§ **Requirement**
Report every line from the following entries that contains the string "excluded".

(Stored items)
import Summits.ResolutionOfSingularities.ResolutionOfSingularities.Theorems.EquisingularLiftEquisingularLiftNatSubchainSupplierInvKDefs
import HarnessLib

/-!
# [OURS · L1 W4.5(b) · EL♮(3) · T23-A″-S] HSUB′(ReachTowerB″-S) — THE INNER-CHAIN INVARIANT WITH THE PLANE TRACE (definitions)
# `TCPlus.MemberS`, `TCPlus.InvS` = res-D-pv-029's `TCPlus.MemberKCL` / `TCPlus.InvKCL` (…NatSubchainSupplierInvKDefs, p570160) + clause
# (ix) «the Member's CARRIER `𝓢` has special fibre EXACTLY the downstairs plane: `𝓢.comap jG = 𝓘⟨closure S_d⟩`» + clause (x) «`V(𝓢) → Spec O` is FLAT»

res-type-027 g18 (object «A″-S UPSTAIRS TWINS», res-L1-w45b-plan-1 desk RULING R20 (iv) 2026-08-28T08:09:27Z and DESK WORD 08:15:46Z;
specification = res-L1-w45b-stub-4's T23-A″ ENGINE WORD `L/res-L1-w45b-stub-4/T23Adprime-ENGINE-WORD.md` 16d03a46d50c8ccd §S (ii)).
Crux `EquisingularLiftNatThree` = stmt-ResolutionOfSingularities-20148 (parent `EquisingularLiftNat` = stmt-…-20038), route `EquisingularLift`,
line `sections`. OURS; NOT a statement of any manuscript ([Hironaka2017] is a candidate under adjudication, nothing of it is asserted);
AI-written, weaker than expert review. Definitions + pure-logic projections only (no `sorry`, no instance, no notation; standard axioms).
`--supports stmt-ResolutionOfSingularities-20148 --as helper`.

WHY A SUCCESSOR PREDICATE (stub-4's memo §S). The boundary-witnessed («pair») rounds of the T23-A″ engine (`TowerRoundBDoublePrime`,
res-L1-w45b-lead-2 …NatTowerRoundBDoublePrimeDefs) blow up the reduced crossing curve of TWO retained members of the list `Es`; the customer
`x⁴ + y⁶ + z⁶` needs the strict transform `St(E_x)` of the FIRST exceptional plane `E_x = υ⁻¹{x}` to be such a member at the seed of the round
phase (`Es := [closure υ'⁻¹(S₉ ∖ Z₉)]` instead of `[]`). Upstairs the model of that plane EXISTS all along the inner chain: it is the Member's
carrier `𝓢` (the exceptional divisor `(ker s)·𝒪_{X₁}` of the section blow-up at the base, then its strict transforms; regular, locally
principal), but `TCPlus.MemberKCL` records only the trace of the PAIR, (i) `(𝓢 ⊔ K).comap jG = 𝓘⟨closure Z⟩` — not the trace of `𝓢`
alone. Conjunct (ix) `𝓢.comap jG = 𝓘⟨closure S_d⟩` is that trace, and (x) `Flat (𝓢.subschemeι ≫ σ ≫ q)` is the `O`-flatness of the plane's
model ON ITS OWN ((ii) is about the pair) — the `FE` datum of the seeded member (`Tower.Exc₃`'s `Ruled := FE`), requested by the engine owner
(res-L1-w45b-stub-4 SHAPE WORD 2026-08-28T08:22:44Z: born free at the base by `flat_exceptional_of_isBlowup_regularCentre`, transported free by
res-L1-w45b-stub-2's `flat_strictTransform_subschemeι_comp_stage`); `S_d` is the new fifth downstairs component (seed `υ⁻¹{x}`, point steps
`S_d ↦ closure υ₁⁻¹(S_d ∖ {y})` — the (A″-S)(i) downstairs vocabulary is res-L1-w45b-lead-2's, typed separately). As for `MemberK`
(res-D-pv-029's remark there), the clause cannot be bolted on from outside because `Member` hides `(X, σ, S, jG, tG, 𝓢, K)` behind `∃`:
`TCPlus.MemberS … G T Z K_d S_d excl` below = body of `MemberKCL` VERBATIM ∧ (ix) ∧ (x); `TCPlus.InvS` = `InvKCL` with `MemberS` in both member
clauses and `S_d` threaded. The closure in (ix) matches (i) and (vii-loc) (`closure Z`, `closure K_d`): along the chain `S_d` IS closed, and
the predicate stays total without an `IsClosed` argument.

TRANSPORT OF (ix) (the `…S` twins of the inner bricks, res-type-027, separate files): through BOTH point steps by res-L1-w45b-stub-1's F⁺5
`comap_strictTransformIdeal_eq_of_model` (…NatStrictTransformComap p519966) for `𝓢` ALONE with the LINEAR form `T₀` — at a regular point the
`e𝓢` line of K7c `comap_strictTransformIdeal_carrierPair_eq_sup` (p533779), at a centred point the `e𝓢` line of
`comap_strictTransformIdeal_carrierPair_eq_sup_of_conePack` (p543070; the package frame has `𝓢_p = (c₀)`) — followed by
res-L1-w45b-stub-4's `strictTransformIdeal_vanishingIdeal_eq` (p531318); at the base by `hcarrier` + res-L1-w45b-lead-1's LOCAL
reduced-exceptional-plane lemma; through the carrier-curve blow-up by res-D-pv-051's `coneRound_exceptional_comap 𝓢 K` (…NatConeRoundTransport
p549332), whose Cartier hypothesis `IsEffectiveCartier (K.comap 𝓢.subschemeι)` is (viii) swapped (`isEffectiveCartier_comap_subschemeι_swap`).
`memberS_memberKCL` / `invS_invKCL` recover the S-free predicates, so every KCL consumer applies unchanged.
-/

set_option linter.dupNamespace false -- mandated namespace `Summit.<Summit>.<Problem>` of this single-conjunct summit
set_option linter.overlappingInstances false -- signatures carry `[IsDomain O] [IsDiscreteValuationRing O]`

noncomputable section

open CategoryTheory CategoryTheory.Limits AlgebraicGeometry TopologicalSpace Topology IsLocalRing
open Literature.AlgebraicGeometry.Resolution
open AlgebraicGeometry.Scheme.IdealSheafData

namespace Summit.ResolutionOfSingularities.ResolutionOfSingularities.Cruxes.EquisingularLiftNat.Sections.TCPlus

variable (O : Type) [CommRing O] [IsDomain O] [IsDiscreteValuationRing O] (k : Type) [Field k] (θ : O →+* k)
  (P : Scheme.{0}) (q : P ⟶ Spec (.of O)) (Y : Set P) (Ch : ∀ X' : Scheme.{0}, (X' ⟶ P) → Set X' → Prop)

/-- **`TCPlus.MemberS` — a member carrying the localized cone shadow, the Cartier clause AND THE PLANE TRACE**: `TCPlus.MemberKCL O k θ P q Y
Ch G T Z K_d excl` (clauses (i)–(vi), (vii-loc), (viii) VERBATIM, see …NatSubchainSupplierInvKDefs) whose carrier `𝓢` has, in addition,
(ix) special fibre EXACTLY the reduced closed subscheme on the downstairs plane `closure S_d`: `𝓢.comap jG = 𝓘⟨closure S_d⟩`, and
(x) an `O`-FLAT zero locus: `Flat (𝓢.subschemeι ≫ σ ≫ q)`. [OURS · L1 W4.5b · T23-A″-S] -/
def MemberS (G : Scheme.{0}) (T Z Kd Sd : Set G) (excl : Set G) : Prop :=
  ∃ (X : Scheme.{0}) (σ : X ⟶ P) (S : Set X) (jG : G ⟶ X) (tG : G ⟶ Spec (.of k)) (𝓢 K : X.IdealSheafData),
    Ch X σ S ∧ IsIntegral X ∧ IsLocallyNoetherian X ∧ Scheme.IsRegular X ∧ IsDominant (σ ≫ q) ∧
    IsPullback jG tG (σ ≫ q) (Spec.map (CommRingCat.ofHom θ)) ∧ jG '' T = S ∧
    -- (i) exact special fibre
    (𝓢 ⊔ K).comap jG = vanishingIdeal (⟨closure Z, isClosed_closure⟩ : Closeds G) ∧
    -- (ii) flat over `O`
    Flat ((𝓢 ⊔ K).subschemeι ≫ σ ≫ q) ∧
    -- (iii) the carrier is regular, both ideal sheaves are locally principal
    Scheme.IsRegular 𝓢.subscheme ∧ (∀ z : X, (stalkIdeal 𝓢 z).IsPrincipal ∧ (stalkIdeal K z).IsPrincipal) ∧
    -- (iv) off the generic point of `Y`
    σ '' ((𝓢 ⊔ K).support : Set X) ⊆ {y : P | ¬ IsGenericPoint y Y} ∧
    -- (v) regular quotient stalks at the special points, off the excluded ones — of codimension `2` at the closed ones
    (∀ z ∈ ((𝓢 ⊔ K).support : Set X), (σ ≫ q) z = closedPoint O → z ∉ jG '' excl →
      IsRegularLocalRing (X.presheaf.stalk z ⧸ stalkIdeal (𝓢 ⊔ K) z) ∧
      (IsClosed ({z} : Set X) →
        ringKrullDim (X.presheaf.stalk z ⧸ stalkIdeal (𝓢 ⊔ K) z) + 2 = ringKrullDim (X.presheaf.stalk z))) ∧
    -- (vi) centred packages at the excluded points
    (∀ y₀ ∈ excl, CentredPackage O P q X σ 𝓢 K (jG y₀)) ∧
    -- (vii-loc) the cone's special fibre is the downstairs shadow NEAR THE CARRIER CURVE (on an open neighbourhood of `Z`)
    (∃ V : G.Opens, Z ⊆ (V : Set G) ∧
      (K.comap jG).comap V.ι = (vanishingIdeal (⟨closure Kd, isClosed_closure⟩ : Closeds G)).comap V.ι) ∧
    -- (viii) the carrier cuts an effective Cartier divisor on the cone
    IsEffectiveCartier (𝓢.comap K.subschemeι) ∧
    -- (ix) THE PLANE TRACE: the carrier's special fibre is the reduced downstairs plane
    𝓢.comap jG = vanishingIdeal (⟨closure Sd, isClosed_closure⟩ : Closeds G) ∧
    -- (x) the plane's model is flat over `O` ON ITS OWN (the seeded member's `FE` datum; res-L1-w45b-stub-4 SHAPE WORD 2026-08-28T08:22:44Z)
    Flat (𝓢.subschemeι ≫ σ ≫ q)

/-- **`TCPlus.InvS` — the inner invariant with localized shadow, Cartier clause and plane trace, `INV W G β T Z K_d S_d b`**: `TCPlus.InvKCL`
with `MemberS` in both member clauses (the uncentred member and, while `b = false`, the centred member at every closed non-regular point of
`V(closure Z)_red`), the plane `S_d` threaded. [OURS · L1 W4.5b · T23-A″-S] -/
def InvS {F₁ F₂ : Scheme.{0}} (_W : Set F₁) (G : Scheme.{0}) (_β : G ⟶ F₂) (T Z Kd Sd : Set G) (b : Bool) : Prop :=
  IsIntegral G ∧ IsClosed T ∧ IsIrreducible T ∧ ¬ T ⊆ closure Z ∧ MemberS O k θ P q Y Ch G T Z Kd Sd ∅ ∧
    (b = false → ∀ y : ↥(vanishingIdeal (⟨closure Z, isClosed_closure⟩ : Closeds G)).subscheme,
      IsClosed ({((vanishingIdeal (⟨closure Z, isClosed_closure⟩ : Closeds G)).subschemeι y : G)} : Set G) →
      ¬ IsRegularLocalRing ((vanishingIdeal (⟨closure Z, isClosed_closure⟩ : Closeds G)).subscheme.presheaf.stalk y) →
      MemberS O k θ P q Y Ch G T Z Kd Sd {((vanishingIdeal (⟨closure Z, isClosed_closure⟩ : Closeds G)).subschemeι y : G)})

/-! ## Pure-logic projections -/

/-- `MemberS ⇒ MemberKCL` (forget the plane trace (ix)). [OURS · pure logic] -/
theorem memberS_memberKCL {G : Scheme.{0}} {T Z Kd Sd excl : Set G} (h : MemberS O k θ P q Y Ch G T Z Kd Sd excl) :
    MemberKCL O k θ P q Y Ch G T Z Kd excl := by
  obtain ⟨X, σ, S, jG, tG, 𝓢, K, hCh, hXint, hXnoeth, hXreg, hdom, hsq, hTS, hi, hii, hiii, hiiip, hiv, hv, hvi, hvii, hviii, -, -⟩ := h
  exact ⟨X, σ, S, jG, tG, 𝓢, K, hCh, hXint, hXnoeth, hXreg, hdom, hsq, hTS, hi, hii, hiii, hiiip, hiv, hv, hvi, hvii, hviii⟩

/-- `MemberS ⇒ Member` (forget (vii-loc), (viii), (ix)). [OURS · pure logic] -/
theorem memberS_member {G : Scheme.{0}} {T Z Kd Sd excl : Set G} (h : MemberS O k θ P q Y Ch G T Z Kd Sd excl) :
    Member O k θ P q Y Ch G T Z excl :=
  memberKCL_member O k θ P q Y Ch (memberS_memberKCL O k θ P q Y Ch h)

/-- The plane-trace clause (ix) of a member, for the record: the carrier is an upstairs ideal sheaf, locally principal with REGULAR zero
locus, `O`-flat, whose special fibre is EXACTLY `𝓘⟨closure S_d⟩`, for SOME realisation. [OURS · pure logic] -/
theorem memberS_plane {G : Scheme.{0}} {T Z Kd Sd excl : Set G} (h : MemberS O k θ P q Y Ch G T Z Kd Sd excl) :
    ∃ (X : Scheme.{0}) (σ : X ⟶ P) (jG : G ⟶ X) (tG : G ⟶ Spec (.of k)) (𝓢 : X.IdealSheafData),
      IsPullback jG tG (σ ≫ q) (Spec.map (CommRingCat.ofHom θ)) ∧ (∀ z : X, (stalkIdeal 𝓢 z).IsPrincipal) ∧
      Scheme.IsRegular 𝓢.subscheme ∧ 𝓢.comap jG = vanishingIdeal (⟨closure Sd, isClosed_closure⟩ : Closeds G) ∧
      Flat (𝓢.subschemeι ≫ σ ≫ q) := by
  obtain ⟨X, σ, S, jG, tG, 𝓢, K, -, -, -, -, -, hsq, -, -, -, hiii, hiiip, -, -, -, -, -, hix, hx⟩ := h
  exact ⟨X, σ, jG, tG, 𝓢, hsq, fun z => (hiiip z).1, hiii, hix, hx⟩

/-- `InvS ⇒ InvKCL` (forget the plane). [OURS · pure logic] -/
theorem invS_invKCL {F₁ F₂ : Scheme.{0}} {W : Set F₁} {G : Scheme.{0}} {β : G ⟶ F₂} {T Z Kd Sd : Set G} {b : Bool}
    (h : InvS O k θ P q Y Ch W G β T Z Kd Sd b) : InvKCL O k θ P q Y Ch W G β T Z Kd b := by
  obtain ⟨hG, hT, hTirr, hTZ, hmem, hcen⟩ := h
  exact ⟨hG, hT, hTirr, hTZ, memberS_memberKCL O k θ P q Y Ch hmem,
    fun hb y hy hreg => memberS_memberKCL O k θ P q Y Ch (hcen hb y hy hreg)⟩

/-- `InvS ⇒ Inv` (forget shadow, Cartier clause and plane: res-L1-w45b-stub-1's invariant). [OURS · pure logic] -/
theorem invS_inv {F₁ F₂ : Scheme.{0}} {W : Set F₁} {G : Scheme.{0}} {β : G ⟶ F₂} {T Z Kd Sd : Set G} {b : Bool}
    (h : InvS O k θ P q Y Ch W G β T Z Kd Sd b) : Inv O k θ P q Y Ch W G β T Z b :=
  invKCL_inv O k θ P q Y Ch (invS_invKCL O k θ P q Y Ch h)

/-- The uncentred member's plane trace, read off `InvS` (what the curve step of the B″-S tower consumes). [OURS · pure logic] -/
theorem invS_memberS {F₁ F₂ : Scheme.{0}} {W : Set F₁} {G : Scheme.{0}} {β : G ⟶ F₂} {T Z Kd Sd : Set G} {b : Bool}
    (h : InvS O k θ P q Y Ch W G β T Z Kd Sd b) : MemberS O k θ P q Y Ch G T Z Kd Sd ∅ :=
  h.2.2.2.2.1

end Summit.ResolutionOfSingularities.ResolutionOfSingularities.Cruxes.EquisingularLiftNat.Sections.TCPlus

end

* * *

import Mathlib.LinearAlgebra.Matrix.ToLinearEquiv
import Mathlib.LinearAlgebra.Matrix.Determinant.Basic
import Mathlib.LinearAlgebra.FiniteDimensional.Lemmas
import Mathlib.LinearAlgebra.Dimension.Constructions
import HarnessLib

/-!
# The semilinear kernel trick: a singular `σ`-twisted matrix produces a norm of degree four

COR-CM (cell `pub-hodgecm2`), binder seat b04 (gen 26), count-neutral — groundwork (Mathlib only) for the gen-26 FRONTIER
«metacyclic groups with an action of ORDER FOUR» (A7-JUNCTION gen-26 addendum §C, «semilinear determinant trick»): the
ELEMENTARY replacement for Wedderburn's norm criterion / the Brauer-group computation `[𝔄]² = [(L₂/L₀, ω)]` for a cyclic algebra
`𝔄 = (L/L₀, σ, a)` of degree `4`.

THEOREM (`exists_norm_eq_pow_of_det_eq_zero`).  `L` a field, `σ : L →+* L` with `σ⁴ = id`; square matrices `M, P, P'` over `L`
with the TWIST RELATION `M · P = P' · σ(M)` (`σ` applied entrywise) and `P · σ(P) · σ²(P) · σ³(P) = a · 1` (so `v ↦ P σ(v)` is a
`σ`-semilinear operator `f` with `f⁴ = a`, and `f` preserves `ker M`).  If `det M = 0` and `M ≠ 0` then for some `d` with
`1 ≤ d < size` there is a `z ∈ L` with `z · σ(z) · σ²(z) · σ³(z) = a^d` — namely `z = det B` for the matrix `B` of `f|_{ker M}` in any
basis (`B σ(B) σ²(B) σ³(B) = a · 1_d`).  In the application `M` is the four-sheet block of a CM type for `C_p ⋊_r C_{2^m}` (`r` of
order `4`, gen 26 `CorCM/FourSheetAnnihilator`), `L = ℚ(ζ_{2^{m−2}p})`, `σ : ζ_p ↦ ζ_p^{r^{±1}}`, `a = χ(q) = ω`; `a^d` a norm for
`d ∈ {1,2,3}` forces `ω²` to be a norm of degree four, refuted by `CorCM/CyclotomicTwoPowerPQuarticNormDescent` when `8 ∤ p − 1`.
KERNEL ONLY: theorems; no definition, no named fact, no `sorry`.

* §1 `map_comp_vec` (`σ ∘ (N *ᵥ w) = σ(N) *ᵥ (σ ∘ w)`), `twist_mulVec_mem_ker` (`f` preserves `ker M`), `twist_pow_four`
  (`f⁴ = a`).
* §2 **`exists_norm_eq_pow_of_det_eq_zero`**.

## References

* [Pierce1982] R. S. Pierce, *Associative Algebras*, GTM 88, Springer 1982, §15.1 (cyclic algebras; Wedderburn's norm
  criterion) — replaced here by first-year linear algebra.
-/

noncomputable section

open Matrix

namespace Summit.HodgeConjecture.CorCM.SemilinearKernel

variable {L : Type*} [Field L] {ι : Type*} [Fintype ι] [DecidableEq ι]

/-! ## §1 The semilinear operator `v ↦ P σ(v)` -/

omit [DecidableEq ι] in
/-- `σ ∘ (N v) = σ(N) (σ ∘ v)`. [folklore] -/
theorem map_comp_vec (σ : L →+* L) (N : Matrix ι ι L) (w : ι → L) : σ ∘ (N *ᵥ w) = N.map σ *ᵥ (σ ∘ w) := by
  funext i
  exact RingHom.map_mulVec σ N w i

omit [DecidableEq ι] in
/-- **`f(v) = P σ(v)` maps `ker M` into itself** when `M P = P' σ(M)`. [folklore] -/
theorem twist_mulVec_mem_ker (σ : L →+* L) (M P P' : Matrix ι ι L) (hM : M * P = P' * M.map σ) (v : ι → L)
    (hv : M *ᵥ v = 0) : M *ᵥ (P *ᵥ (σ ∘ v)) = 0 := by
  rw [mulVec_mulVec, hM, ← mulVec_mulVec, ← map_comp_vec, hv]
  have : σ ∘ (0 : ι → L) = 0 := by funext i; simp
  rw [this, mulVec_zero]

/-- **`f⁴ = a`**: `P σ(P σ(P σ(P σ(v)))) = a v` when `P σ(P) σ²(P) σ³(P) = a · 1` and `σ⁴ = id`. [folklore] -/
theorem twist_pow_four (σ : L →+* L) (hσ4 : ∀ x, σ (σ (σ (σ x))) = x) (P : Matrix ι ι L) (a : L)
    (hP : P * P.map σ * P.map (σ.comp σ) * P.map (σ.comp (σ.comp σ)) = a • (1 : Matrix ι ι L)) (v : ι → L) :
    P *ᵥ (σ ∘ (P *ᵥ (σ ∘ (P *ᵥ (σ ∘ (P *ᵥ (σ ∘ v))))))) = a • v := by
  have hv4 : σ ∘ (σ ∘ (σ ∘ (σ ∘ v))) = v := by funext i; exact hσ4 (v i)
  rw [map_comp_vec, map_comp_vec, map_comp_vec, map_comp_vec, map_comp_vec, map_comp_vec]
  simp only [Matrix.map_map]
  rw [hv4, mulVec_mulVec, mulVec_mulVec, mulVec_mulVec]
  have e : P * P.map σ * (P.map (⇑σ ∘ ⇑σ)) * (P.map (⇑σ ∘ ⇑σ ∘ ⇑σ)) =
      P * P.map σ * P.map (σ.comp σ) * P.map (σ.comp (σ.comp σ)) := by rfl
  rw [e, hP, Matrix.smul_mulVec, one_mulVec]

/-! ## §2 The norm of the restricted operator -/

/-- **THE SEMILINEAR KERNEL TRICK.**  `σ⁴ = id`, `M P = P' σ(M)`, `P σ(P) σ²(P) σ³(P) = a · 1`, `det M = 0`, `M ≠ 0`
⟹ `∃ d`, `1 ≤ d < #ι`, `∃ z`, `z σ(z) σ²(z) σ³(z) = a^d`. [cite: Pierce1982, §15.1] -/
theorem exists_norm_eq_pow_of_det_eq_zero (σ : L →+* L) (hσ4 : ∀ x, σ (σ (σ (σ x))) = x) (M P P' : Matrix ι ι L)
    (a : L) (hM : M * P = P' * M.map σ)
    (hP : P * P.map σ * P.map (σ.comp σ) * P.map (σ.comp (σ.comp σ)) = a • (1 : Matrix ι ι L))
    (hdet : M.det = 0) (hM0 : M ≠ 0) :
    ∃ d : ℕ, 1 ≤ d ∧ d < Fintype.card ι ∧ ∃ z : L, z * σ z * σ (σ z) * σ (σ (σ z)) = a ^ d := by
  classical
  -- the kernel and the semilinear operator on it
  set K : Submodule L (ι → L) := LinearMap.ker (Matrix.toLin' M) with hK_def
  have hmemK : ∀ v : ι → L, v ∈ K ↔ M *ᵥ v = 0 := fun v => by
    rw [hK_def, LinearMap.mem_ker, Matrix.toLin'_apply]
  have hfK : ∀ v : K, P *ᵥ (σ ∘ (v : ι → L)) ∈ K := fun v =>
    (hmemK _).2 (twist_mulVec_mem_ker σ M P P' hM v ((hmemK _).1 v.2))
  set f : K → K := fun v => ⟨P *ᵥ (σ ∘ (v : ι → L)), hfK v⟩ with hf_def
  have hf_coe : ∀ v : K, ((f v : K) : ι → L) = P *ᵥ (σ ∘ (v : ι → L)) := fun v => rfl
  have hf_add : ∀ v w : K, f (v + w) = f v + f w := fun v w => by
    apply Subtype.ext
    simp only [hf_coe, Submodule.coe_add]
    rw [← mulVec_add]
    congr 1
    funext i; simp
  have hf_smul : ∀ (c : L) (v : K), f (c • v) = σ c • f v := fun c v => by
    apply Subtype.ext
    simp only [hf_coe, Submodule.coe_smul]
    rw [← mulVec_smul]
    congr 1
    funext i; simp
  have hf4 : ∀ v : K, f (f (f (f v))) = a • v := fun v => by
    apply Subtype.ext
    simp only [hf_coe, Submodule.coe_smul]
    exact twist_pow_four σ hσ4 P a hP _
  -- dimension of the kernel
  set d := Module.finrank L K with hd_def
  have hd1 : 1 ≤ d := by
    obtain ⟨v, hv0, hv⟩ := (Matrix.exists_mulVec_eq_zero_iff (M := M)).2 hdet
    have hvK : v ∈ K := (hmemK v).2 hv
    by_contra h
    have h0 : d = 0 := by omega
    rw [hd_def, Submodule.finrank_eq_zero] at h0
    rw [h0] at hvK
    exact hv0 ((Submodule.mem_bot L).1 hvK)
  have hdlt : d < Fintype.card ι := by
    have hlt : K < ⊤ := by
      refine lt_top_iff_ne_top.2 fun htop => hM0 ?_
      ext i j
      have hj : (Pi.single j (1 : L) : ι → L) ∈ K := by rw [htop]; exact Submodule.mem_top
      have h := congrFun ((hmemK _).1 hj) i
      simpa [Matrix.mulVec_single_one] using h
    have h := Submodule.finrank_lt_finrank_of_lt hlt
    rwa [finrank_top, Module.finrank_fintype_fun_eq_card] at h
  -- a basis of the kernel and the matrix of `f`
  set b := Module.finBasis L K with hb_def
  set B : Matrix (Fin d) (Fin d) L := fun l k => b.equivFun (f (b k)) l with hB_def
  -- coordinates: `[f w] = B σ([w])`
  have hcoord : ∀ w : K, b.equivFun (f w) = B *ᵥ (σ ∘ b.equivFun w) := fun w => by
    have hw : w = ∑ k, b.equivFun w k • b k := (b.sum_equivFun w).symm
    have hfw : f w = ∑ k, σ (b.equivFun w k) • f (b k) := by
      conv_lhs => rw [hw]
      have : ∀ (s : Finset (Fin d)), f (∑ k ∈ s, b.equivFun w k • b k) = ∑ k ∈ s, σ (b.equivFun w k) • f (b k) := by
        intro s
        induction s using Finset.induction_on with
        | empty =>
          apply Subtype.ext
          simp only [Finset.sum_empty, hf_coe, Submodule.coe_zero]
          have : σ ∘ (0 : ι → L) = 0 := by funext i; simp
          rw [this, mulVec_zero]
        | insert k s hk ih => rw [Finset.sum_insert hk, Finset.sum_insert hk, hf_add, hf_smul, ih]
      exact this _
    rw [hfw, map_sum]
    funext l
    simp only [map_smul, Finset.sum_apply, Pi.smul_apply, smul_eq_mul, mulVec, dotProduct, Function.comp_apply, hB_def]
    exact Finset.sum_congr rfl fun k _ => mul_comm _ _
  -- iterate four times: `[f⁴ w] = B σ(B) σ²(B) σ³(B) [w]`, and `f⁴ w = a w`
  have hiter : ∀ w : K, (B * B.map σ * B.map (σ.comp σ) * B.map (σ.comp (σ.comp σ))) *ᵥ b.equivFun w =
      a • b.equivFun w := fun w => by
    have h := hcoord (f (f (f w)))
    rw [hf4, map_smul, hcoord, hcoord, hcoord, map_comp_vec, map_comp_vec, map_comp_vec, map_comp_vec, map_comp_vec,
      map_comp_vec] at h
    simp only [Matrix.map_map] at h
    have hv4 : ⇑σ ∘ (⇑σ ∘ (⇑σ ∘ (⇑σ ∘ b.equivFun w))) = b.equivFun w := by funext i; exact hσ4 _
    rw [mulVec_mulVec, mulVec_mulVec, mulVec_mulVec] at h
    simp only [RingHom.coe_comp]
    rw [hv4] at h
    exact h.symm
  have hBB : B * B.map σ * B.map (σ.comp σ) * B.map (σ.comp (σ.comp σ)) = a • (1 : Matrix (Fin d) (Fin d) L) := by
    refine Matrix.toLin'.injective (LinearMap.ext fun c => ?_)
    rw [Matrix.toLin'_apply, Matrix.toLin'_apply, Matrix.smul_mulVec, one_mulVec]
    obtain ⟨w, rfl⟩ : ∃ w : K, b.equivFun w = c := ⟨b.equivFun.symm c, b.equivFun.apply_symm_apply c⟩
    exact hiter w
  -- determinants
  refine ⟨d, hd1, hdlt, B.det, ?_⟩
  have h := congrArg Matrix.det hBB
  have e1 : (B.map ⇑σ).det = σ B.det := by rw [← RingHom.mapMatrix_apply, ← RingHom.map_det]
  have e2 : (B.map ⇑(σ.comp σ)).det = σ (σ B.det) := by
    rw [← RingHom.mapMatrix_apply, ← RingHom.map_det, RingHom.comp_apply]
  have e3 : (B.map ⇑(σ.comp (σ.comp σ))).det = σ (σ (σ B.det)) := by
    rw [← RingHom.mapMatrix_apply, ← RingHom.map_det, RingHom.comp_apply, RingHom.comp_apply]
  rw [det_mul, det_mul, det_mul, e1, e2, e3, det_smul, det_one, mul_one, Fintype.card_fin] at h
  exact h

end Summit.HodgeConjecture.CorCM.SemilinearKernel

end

§ **Finished exercise**
    -- (v) regular quotient stalks at the special points, off the excluded ones — of codimension `2` at the closed ones
    -- (vi) centred packages at the excluded points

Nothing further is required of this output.